SIMPÓSIO 24 - LITERATURA, HISTÓRIA E IMAGINÁRIO DO BRASIL COLONIAL: ESCRITAS E REPRESENTAÇÕES

Coordenadores: 

Pedro Carlos Louzada Fonseca – Universidade Federal de Goiás – pfonseca@globo.com
Márcia Maria de Melo Araújo – Universidade Estadual de Goiás – marcimelo@gmail.com

Resumo: 

As relações entre o que se constitui como material literário, história e formas do imaginário na formação de escritas e representações do Brasil colonial têm instigado não só teóricos e críticos literários em geral mas também autores da criação literária propriamente dita, historiadores e estudiosos de áreas afins à reflexão e investigação do modo e do ser desse fenômeno interrelacional nos seus aspectos retóricos, figurativos, estilísticos, políticos, culturais, ideológicos, seus desdobramentos e questionamentos nas diferentes modalidades que constituem esse corpus de representação escrita. Essa compósita realidade escritural constituída de cartas, tratados, relatos, diários, diálogos e formas de escritas criativas e literárias, em que se mesclam ficção, poesia, realidade, documentação, ideário, formas do imaginário cultural, quando examinada numa perspectiva canônica da identidade dos gêneros apenas tem comprometido a validade da sua visão e o sentido da sua escrita. Entretanto, tal atitude parece não mais se sustentar, principalmente a partir dos achados teóricos a respeito da relação interdisciplinar entre literatura, história e imaginário. Tendo por base esses pressupostos, este simpósio receberá trabalhos que apresentem estudos crítico-teóricos e analíticos sobre a contribuição dessa relação presente nas diferentes modalidades dessa escrita colonial. Escrita essa que se comprometeu com um tipo de registro entre histórico e literário da realidade natural e das gentes do Brasil da época colonial, e na qual se fazem ideológica e politicamente presentes diversificadas formas do ideário e do imaginário cultural do colonizador não só português mas também de outras nacionalidades. Tais formas relevam-se especiais sobretudo por se constituírem de uma forma mentis dicotomizada entre valores da tradição medieval e construções do pensamento e da mentalidade do europeu no princípio dos tempos modernos. Emoldurada por essa realidade epistemológica bifronte surge, numa variedade de escritas, a representação do Brasil nos tempos da sua colonização.

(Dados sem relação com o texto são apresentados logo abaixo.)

import Summits.Ventures.PercRepro.S1SevenSixFourPointLine

/-!
# PercRepro — RANK-2 TRIPLES AGAINST `4`-SETS: THE INCIDENCE COUNT OF A COLOOP-FREE RANK-4 MATROID ON 7 POINTS
(p2, gen 28; SUBCLAIM-S1 §6.10 (xvii)(o); towards the shape `(rank 3 on 6) ⊕ (rank 4 on 7)` of `(7, 6)`)

Let `t` be the number of rank-`2` triples, `q₂` the number of rank-`2` four-sets, `q₃` the number of rank-`3`
four-sets. Counting the incidences «a rank-`2` triple inside a `4`-set»: each triple lies in exactly `4` four-sets,
a rank-`2` four-set contains `4` triples, and any other four-set contains at most `1` (two rank-`2` triples in a
`4`-set make it a `4`-point line). Hence `4 q₂ ≤ 4 t ≤ 4 q₂ + q₃`, i.e. `q₂ ≤ t` and `q₃ ≥ 4 (t − q₂)`. With
`t + q₂ ≤ 21` (the rank-`2` sets with `≥ 3` points) this gives `q₂ ≤ 10`. Nothing is claimed about any cell.

* `tripleFourSets` — the incidences; `ncard_tripleFourSets_eq`, `ncard_tripleFourSets_le`;
* `ncard_rankTwo_four_le_ncard_rankTwoTriples`, `four_mul_sub_le_ncard_rankThree_four`, `ncard_rankTwo_four_le_ten`.
Axioms: standard.
-/

open scoped Matroid

namespace PercRepro

namespace S1

open Set

variable {α : Type}

/-- The incidences «a rank-`2` triple `T` inside a `4`-set `Q`». -/
def tripleFourSets (N : Matroid α) : Set (Set α × Set α) :=
  {R : Set α × Set α | R.1 ∈ rankTwoTriples N ∧ R.2 ⊆ N.E ∧ R.2.ncard = 4 ∧ R.1 ⊆ R.2}

section Incidences

variable (N : Matroid α) [N.Finite]

/-- The triple/four-set incidences are finite. -/
theorem tripleFourSets_finite : (tripleFourSets N).Finite :=
  (N.ground_finite.finite_subsets.prod N.ground_finite.finite_subsets).subset
    (fun _ hR => ⟨hR.1.1, hR.2.1⟩)

/-- Each rank-`2` triple lies in exactly `|E| − 3` four-sets: `#incidences = (|E| − 3) · t`. -/
theorem ncard_tripleFourSets_eq (hE : N.E.ncard = 7) :
    (tripleFourSets N).ncard = 4 * (rankTwoTriples N).ncard := by
  have hTfin := rankTwoTriples_finite N
  have heq : tripleFourSets N = ⋃ T ∈ rankTwoTriples N,
      ({T} ×ˢ {Q : Set α | Q ⊆ N.E ∧ Q.ncard = 4 ∧ T ⊆ Q} : Set (Set α × Set α)) := by
    ext ⟨T, Q⟩
    simp only [tripleFourSets, mem_setOf_eq, mem_iUnion, mem_prod, mem_singleton_iff, exists_prop]
    constructor
    · rintro ⟨hT, hQE, hQ4, hTQ⟩
      exact ⟨T, hT, rfl, hQE, hQ4, hTQ⟩
    · rintro ⟨T', hT', rfl, hQE, hQ4, hTQ⟩
      exact ⟨hT', hQE, hQ4, hTQ⟩
  have hfib : ∀ T ∈ rankTwoTriples N,
      (({T} ×ˢ {Q : Set α | Q ⊆ N.E ∧ Q.ncard = 4 ∧ T ⊆ Q} : Set (Set α × Set α))).Finite :=
    fun T _ => (finite_singleton T).prod (N.ground_finite.finite_subsets.subset (fun _ hQ => hQ.1))
  have hdisj : (rankTwoTriples N).PairwiseDisjoint
      (fun T : Set α => ({T} ×ˢ {Q : Set α | Q ⊆ N.E ∧ Q.ncard = 4 ∧ T ⊆ Q} : Set (Set α × Set α))) := by
    intro T _ T' _ hTT
    rw [Function.onFun, Set.disjoint_left]
    rintro ⟨C, Q⟩ ⟨hC1, -⟩ ⟨hC2, -⟩
    apply hTT
    rw [mem_singleton_iff] at hC1 hC2
    rw [← hC1, ← hC2]
  rw [heq, hTfin.ncard_biUnion hfib hdisj, finsum_mem_eq_finite_toFinset_sum _ hTfin]
  rw [Finset.sum_congr rfl (g := fun _ => 4) ?_]
  · rw [Finset.sum_const, smul_eq_mul, ncard_eq_toFinset_card _ hTfin, mul_comm]
  · intro T hT
    rw [Finite.mem_toFinset] at hT
    rw [ncard_prod, ncard_singleton, one_mul]
    -- the `4`-sets containing `T` are the `insert x T`, `x ∈ E ∖ T`
    have hTE : T ⊆ N.E := hT.1
    have hT3 : T.ncard = 3 := hT.2.1
    have hTfin' : T.Finite := N.ground_finite.subset hTE
    have himg : {Q : Set α | Q ⊆ N.E ∧ Q.ncard = 4 ∧ T ⊆ Q} = (fun x => insert x T) '' (N.E \ T) := by
      ext Q
      simp only [mem_setOf_eq, mem_image, mem_sdiff]
      constructor
      · rintro ⟨hQE, hQ4, hTQ⟩
        have h1 : (Q \ T).ncard = 1 := by rw [ncard_sdiff' hTQ (N.ground_finite.subset hQE), hQ4, hT3]
        obtain ⟨x, hx⟩ := ncard_eq_one.mp h1
        have hxmem : x ∈ Q \ T := by rw [hx]; exact mem_singleton x
        refine ⟨x, ⟨hQE hxmem.1, hxmem.2⟩, ?_⟩
        ext w
        constructor
        · rintro (rfl | hw)
          · exact hxmem.1
          · exact hTQ hw
        · intro hw
          by_cases hwT : w ∈ T
          · exact Or.inr hwT
          · have : w ∈ Q \ T := ⟨hw, hwT⟩
            rw [hx] at this
            exact Or.inl this
      · rintro ⟨x, ⟨hxE, hxT⟩, rfl⟩
        exact ⟨insert_subset hxE hTE, by rw [ncard_insert_of_notMem hxT hTfin', hT3], subset_insert _ _⟩
    rw [himg, InjOn.ncard_image, ncard_sdiff' hTE N.ground_finite, hE, hT3]
    intro x hx y hy hxy
    have hxy' : insert x T = insert y T := hxy
    have : x ∈ insert y T := hxy' ▸ mem_insert x T
    rcases this with h | h
    · exact h
    · exact absurd h hx.2

/-- `#incidences ≤ 4 q₂ + q₃'`, where `q₃'` counts the `4`-sets of rank `≠ 2` that contain a rank-`2` triple
(a `4`-set with two distinct rank-`2` triples has rank `2`, and a rank-`2` four-set contains at most `C(4, 3)`
triples). -/
theorem ncard_tripleFourSets_le (hpairs : ∀ e ∈ N.E, ∀ f ∈ N.E, e ≠ f → N.eRk {e, f} = 2) :
    (tripleFourSets N).ncard ≤ 4 * {Q : Set α | Q ⊆ N.E ∧ Q.ncard = 4 ∧ N.eRk Q = 2}.ncard +
      {Q : Set α | Q ⊆ N.E ∧ Q.ncard = 4 ∧ N.eRk Q ≠ 2 ∧ ∃ T ∈ rankTwoTriples N, T ⊆ Q}.ncard := by
  have hf4 : {Q : Set α | Q ⊆ N.E ∧ Q.ncard = 4}.Finite := N.ground_finite.finite_subsets.subset (fun _ h => h.1)
  have hA : {Q : Set α | Q ⊆ N.E ∧ Q.ncard = 4 ∧ N.eRk Q = 2}.Finite := hf4.subset (fun _ h => ⟨h.1, h.2.1⟩)
  have hB : {Q : Set α | Q ⊆ N.E ∧ Q.ncard = 4 ∧ N.eRk Q ≠ 2 ∧ ∃ T ∈ rankTwoTriples N, T ⊆ Q}.Finite :=
    hf4.subset (fun _ h => ⟨h.1, h.2.1⟩)
  have hQfin := tripleFourSets_finite N
  -- the incidences lie over the `4`-sets of rank `2` (`≤ 4` each) and over the others containing a triple (`≤ 1`)
  have hup : tripleFourSets N ⊆
      (⋃ Q ∈ {Q : Set α | Q ⊆ N.E ∧ Q.ncard = 4 ∧ N.eRk Q = 2}, {R ∈ tripleFourSets N | R.2 = Q}) ∪
      (⋃ Q ∈ {Q : Set α | Q ⊆ N.E ∧ Q.ncard = 4 ∧ N.eRk Q ≠ 2 ∧ ∃ T ∈ rankTwoTriples N, T ⊆ Q},
        {R ∈ tripleFourSets N | R.2 = Q}) := by
    rintro ⟨T, Q⟩ ⟨hT, hQE, hQ4, hTQ⟩
    by_cases h2 : N.eRk Q = 2
    · left
      rw [mem_iUnion₂]
      exact ⟨Q, ⟨hQE, hQ4, h2⟩, ⟨hT, hQE, hQ4, hTQ⟩, rfl⟩
    · right
      rw [mem_iUnion₂]
      exact ⟨Q, ⟨hQE, hQ4, h2, T, hT, hTQ⟩, ⟨hT, hQE, hQ4, hTQ⟩, rfl⟩
  -- fibres: over a rank-`2` four-set at most `4` (the `3`-subsets); over another at most `1`
  have hfibA : ∀ Q ∈ {Q : Set α | Q ⊆ N.E ∧ Q.ncard = 4 ∧ N.eRk Q = 2}, {R ∈ tripleFourSets N | R.2 = Q}.ncard ≤ 4 := by
    rintro Q ⟨hQE, hQ4, -⟩
    have hsub : {R ∈ tripleFourSets N | R.2 = Q} ⊆ (fun T => (T, Q)) '' {T : Set α | T ⊆ Q ∧ T.ncard = 3} := by
      rintro ⟨T, Q'⟩ ⟨⟨hT, -, -, hTQ⟩, hQQ⟩
      have hQQ' : Q' = Q := hQQ
      subst hQQ'
      exact ⟨T, ⟨hTQ, hT.2.1⟩, rfl⟩
    have hfin : {T : Set α | T ⊆ Q ∧ T.ncard = 3}.Finite :=
      (N.ground_finite.subset hQE).finite_subsets.subset (fun _ h => h.1)
    refine (ncard_le_ncard hsub (hfin.image _)).trans ((ncard_image_le hfin).trans ?_)
    rw [ncard_setOf_subset_ncard_eq (N.ground_finite.subset hQE) 3, hQ4]
    decide
  have hfibB : ∀ Q ∈ {Q : Set α | Q ⊆ N.E ∧ Q.ncard = 4 ∧ N.eRk Q ≠ 2 ∧ ∃ T ∈ rankTwoTriples N, T ⊆ Q},
      {R ∈ tripleFourSets N | R.2 = Q}.ncard ≤ 1 := by
    rintro Q ⟨hQE, hQ4, hQ2, -⟩
    rw [ncard_le_one_iff (hQfin.subset (fun R hR => hR.1))]
    rintro ⟨T, Q'⟩ ⟨T', Q''⟩ ⟨⟨hT, -, -, hTQ⟩, hQQ⟩ ⟨⟨hT', -, -, hTQ'⟩, hQQ'⟩
    have e1 : Q' = Q := hQQ
    have e2 : Q'' = Q := hQQ'
    rw [e1] at hTQ
    rw [e2] at hTQ'
    rw [e1, e2]
    -- two distinct rank-`2` triples in `Q` would make `Q` a set of rank `2`
    by_contra hne
    have hTT : T ≠ T' := fun h => hne (by rw [h])
    exfalso
    apply hQ2
    -- `T ∩ T'` has `2` points; `Q = T ∪ T'` lies in the closure of that pair
    have hTfin : T.Finite := N.ground_finite.subset hT.1
    have hT'fin : T'.Finite := N.ground_finite.subset hT'.1
    have hunion : T ∪ T' = Q := by
      refine (union_subset hTQ hTQ').antisymm ?_
      by_contra hsub
      have hlt : (T ∪ T').ncard < Q.ncard := by
        rcases (ncard_le_ncard (union_subset hTQ hTQ') (N.ground_finite.subset hQE)).lt_or_eq with h | h
        · exact h
        · exact absurd ((eq_of_subset_of_ncard_le (union_subset hTQ hTQ') h.ge (N.ground_finite.subset hQE)).symm ▸
            subset_rfl) hsub
      have h3 : 3 ≤ (T ∪ T').ncard := by
        have := ncard_le_ncard (subset_union_left (s := T) (t := T')) (hTfin.union hT'fin)
        rw [hT.2.1] at this
        exact this
      rw [hQ4] at hlt
      have heq : (T ∪ T').ncard = 3 := by omega
      have := eq_of_subset_of_ncard_le (subset_union_left (s := T) (t := T')) (by rw [heq, hT.2.1]) (hTfin.union hT'fin)
      have hsubT' : T' ⊆ T := by rw [this]; exact subset_union_right
      exact hTT (eq_of_subset_of_ncard_le hsubT' (by rw [hT.2.1, hT'.2.1]) hTfin).symm
    have hinter : (T ∩ T').ncard = 2 := by
      have := ncard_union_add_ncard_inter T T' hTfin hT'fin
      rw [hunion, hQ4, hT.2.1, hT'.2.1] at this
      omega
    obtain ⟨x, y, hxy, hxyeq⟩ := ncard_eq_two.mp hinter
    have hxT : x ∈ T := (hxyeq ▸ (mem_insert x {y}) : x ∈ T ∩ T').1
    have hyT : y ∈ T := (hxyeq ▸ (mem_insert_of_mem x (mem_singleton y)) : y ∈ T ∩ T').1
    have hxT' : x ∈ T' := (hxyeq ▸ (mem_insert x {y}) : x ∈ T ∩ T').2
    have hyT' : y ∈ T' := (hxyeq ▸ (mem_insert_of_mem x (mem_singleton y)) : y ∈ T ∩ T').2
    have hpair : N.eRk {x, y} = 2 := hpairs x (hT.1 hxT) y (hT.1 hyT) hxy
    -- `T ⊆ cl {x, y}` and `T' ⊆ cl {x, y}`: both have rank `2` and contain the pair
    have hcl : ∀ S, S ∈ rankTwoTriples N → ({x, y} : Set α) ⊆ S → S ⊆ N.closure {x, y} := by
      intro S hS hxyS z hz
      rw [mem_closure_iff_eRk_insert_eq N (hS.1 hz) (hxyS.trans hS.1), hpair]
      have hle : N.eRk (insert z {x, y}) ≤ N.eRk S := N.eRk_mono (insert_subset hz hxyS)
      have hge : N.eRk {x, y} ≤ N.eRk (insert z {x, y}) := N.eRk_mono (subset_insert _ _)
      rw [hS.2.2] at hle
      rw [hpair] at hge
      exact le_antisymm hle hge
    have hQcl : Q ⊆ N.closure {x, y} := by
      rw [← hunion]
      exact union_subset (hcl T hT (insert_subset hxT (singleton_subset_iff.mpr hyT)))
        (hcl T' hT' (insert_subset hxT' (singleton_subset_iff.mpr hyT')))
    have hle : N.eRk Q ≤ N.eRk (N.closure {x, y}) := N.eRk_mono hQcl
    rw [N.eRk_closure_eq, hpair] at hle
    have hge : N.eRk {x, y} ≤ N.eRk Q := N.eRk_mono (insert_subset (hTQ hxT) (singleton_subset_iff.mpr (hTQ hyT)))
    rw [hpair] at hge
    exact le_antisymm hle hge
  calc (tripleFourSets N).ncard
      ≤ ((⋃ Q ∈ {Q : Set α | Q ⊆ N.E ∧ Q.ncard = 4 ∧ N.eRk Q = 2}, {R ∈ tripleFourSets N | R.2 = Q}) ∪
          (⋃ Q ∈ {Q : Set α | Q ⊆ N.E ∧ Q.ncard = 4 ∧ N.eRk Q ≠ 2 ∧ ∃ T ∈ rankTwoTriples N, T ⊆ Q},
            {R ∈ tripleFourSets N | R.2 = Q})).ncard :=
        ncard_le_ncard hup ((hA.biUnion (fun Q _ => hQfin.subset (fun R hR => hR.1))).union
          (hB.biUnion (fun Q _ => hQfin.subset (fun R hR => hR.1))))
    _ ≤ (⋃ Q ∈ {Q : Set α | Q ⊆ N.E ∧ Q.ncard = 4 ∧ N.eRk Q = 2}, {R ∈ tripleFourSets N | R.2 = Q}).ncard +
          (⋃ Q ∈ {Q : Set α | Q ⊆ N.E ∧ Q.ncard = 4 ∧ N.eRk Q ≠ 2 ∧ ∃ T ∈ rankTwoTriples N, T ⊆ Q},
            {R ∈ tripleFourSets N | R.2 = Q}).ncard := ncard_union_le _ _
    _ ≤ (∑ᶠ Q ∈ {Q : Set α | Q ⊆ N.E ∧ Q.ncard = 4 ∧ N.eRk Q = 2}, {R ∈ tripleFourSets N | R.2 = Q}.ncard) +
          ∑ᶠ Q ∈ {Q : Set α | Q ⊆ N.E ∧ Q.ncard = 4 ∧ N.eRk Q ≠ 2 ∧ ∃ T ∈ rankTwoTriples N, T ⊆ Q},
            {R ∈ tripleFourSets N | R.2 = Q}.ncard :=
        Nat.add_le_add (hA.ncard_biUnion_le _) (hB.ncard_biUnion_le _)
    _ = (∑ Q ∈ hA.toFinset, {R ∈ tripleFourSets N | R.2 = Q}.ncard) +
          ∑ Q ∈ hB.toFinset, {R ∈ tripleFourSets N | R.2 = Q}.ncard := by
        rw [finsum_mem_eq_finite_toFinset_sum _ hA, finsum_mem_eq_finite_toFinset_sum _ hB]
    _ ≤ hA.toFinset.card • 4 + hB.toFinset.card • 1 := by
        apply Nat.add_le_add
        · apply Finset.sum_le_card_nsmul
          intro Q hQ
          rw [Finite.mem_toFinset] at hQ
          exact hfibA Q hQ
        · apply Finset.sum_le_card_nsmul
          intro Q hQ
          rw [Finite.mem_toFinset] at hQ
          exact hfibB Q hQ
    _ = 4 * {Q : Set α | Q ⊆ N.E ∧ Q.ncard = 4 ∧ N.eRk Q = 2}.ncard +
          {Q : Set α | Q ⊆ N.E ∧ Q.ncard = 4 ∧ N.eRk Q ≠ 2 ∧ ∃ T ∈ rankTwoTriples N, T ⊆ Q}.ncard := by
        rw [smul_eq_mul, smul_eq_mul, ← ncard_eq_toFinset_card _ hA, ← ncard_eq_toFinset_card _ hB, mul_comm, mul_one]

/-- `4 q₂ ≤ #incidences`: a rank-`2` four-set contains `4` rank-`2` triples. -/
theorem four_mul_ncard_rankTwo_four_le (hpairs : ∀ e ∈ N.E, ∀ f ∈ N.E, e ≠ f → N.eRk {e, f} = 2) :
    4 * {Q : Set α | Q ⊆ N.E ∧ Q.ncard = 4 ∧ N.eRk Q = 2}.ncard ≤ (tripleFourSets N).ncard := by
  have hf4 : {Q : Set α | Q ⊆ N.E ∧ Q.ncard = 4}.Finite := N.ground_finite.finite_subsets.subset (fun _ h => h.1)
  have hA : {Q : Set α | Q ⊆ N.E ∧ Q.ncard = 4 ∧ N.eRk Q = 2}.Finite := hf4.subset (fun _ h => ⟨h.1, h.2.1⟩)
  -- the incidences over the rank-`2` four-sets: `{T ⊆ Q, |T| = 3} × {Q}`, `4` per `Q`, pairwise disjoint
  have hsub : ⋃ Q ∈ {Q : Set α | Q ⊆ N.E ∧ Q.ncard = 4 ∧ N.eRk Q = 2},
      ((fun T => (T, Q)) '' {T : Set α | T ⊆ Q ∧ T.ncard = 3}) ⊆ tripleFourSets N := by
    intro R hR
    rw [mem_iUnion₂] at hR
    obtain ⟨Q, ⟨hQE, hQ4, hQ2⟩, T, ⟨hTQ, hT3⟩, rfl⟩ := hR
    refine ⟨⟨hTQ.trans hQE, hT3, ?_⟩, hQE, hQ4, hTQ⟩
    -- a `3`-subset of a rank-`2` set with all pairs of rank `2` has rank `2`
    have hle : N.eRk T ≤ N.eRk Q := N.eRk_mono hTQ
    rw [hQ2] at hle
    have hge := two_le_eRk_of_two_le_ncard hpairs (hTQ.trans hQE) (by omega)
    exact le_antisymm hle hge
  have hfib : ∀ Q ∈ {Q : Set α | Q ⊆ N.E ∧ Q.ncard = 4 ∧ N.eRk Q = 2},
      ((fun T => (T, Q)) '' {T : Set α | T ⊆ Q ∧ T.ncard = 3}).Finite :=
    fun Q hQ => ((N.ground_finite.subset hQ.1).finite_subsets.subset (fun _ h => h.1)).image _
  have hdisj : {Q : Set α | Q ⊆ N.E ∧ Q.ncard = 4 ∧ N.eRk Q = 2}.PairwiseDisjoint
      (fun Q : Set α => (fun T => (T, Q)) '' {T : Set α | T ⊆ Q ∧ T.ncard = 3}) := by
    intro Q _ Q' _ hQQ
    rw [Function.onFun, Set.disjoint_left]
    rintro ⟨T, C⟩ ⟨T₁, -, h1⟩ ⟨T₂, -, h2⟩
    apply hQQ
    have e1 : Q = C := ((Prod.mk.injEq _ _ _ _).mp h1).2
    have e2 : Q' = C := ((Prod.mk.injEq _ _ _ _).mp h2).2
    exact e1.trans e2.symm
  have h := ncard_le_ncard hsub (tripleFourSets_finite N)
  rw [hA.ncard_biUnion hfib hdisj, finsum_mem_eq_finite_toFinset_sum _ hA] at h
  rw [Finset.sum_congr rfl (g := fun _ => 4) ?_] at h
  · rw [Finset.sum_const, smul_eq_mul, mul_comm] at h
    rwa [ncard_eq_toFinset_card _ hA]
  · intro Q hQ
    rw [Finite.mem_toFinset] at hQ
    have hfin : {T : Set α | T ⊆ Q ∧ T.ncard = 3}.Finite :=
      (N.ground_finite.subset hQ.1).finite_subsets.subset (fun _ h => h.1)
    rw [InjOn.ncard_image (fun T _ T' _ h => ((Prod.mk.injEq _ _ _ _).mp h).1),
      ncard_setOf_subset_ncard_eq (N.ground_finite.subset hQ.1) 3, hQ.2.1]
    decide

end Incidences

end S1

end PercRepro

Palavras-chave: Literatura, história e imaginário; Brasil colonial.

Minibiografias: 

Coordenador 01 – Pedro Carlos Louzada Fonseca é Professor Titular de Literatura Portuguesa na Faculdade de Letras da Universidade Federal de Goiás (Brasil). É Ph. D. em Romance Languages pela University of New Mexico (USA). Autor do livro Bestiário e discurso do gênero no descobrimento da América e na colonização do Brasil (2011), tem publicado inúmeros artigos acerca do imaginário medieval na literatura colonial luso-brasileira e sobre a questão da mulher no pensamento medieval.

Coordenador 02 – Márcia Maria de Melo Araújo é professora de Literaturas de Língua Portuguesa do Curso de Letras na Universidade Estadual de Goiás, campus Pires do Rio. É doutora em Letras e Linguística pela Universidade Federal de Goiás. Atualmente desenvolve pesquisas na área dos Estudos Medievais, com projeto de pesquisa sobre as cantigas de amigo dos trovadores galego-portugueses.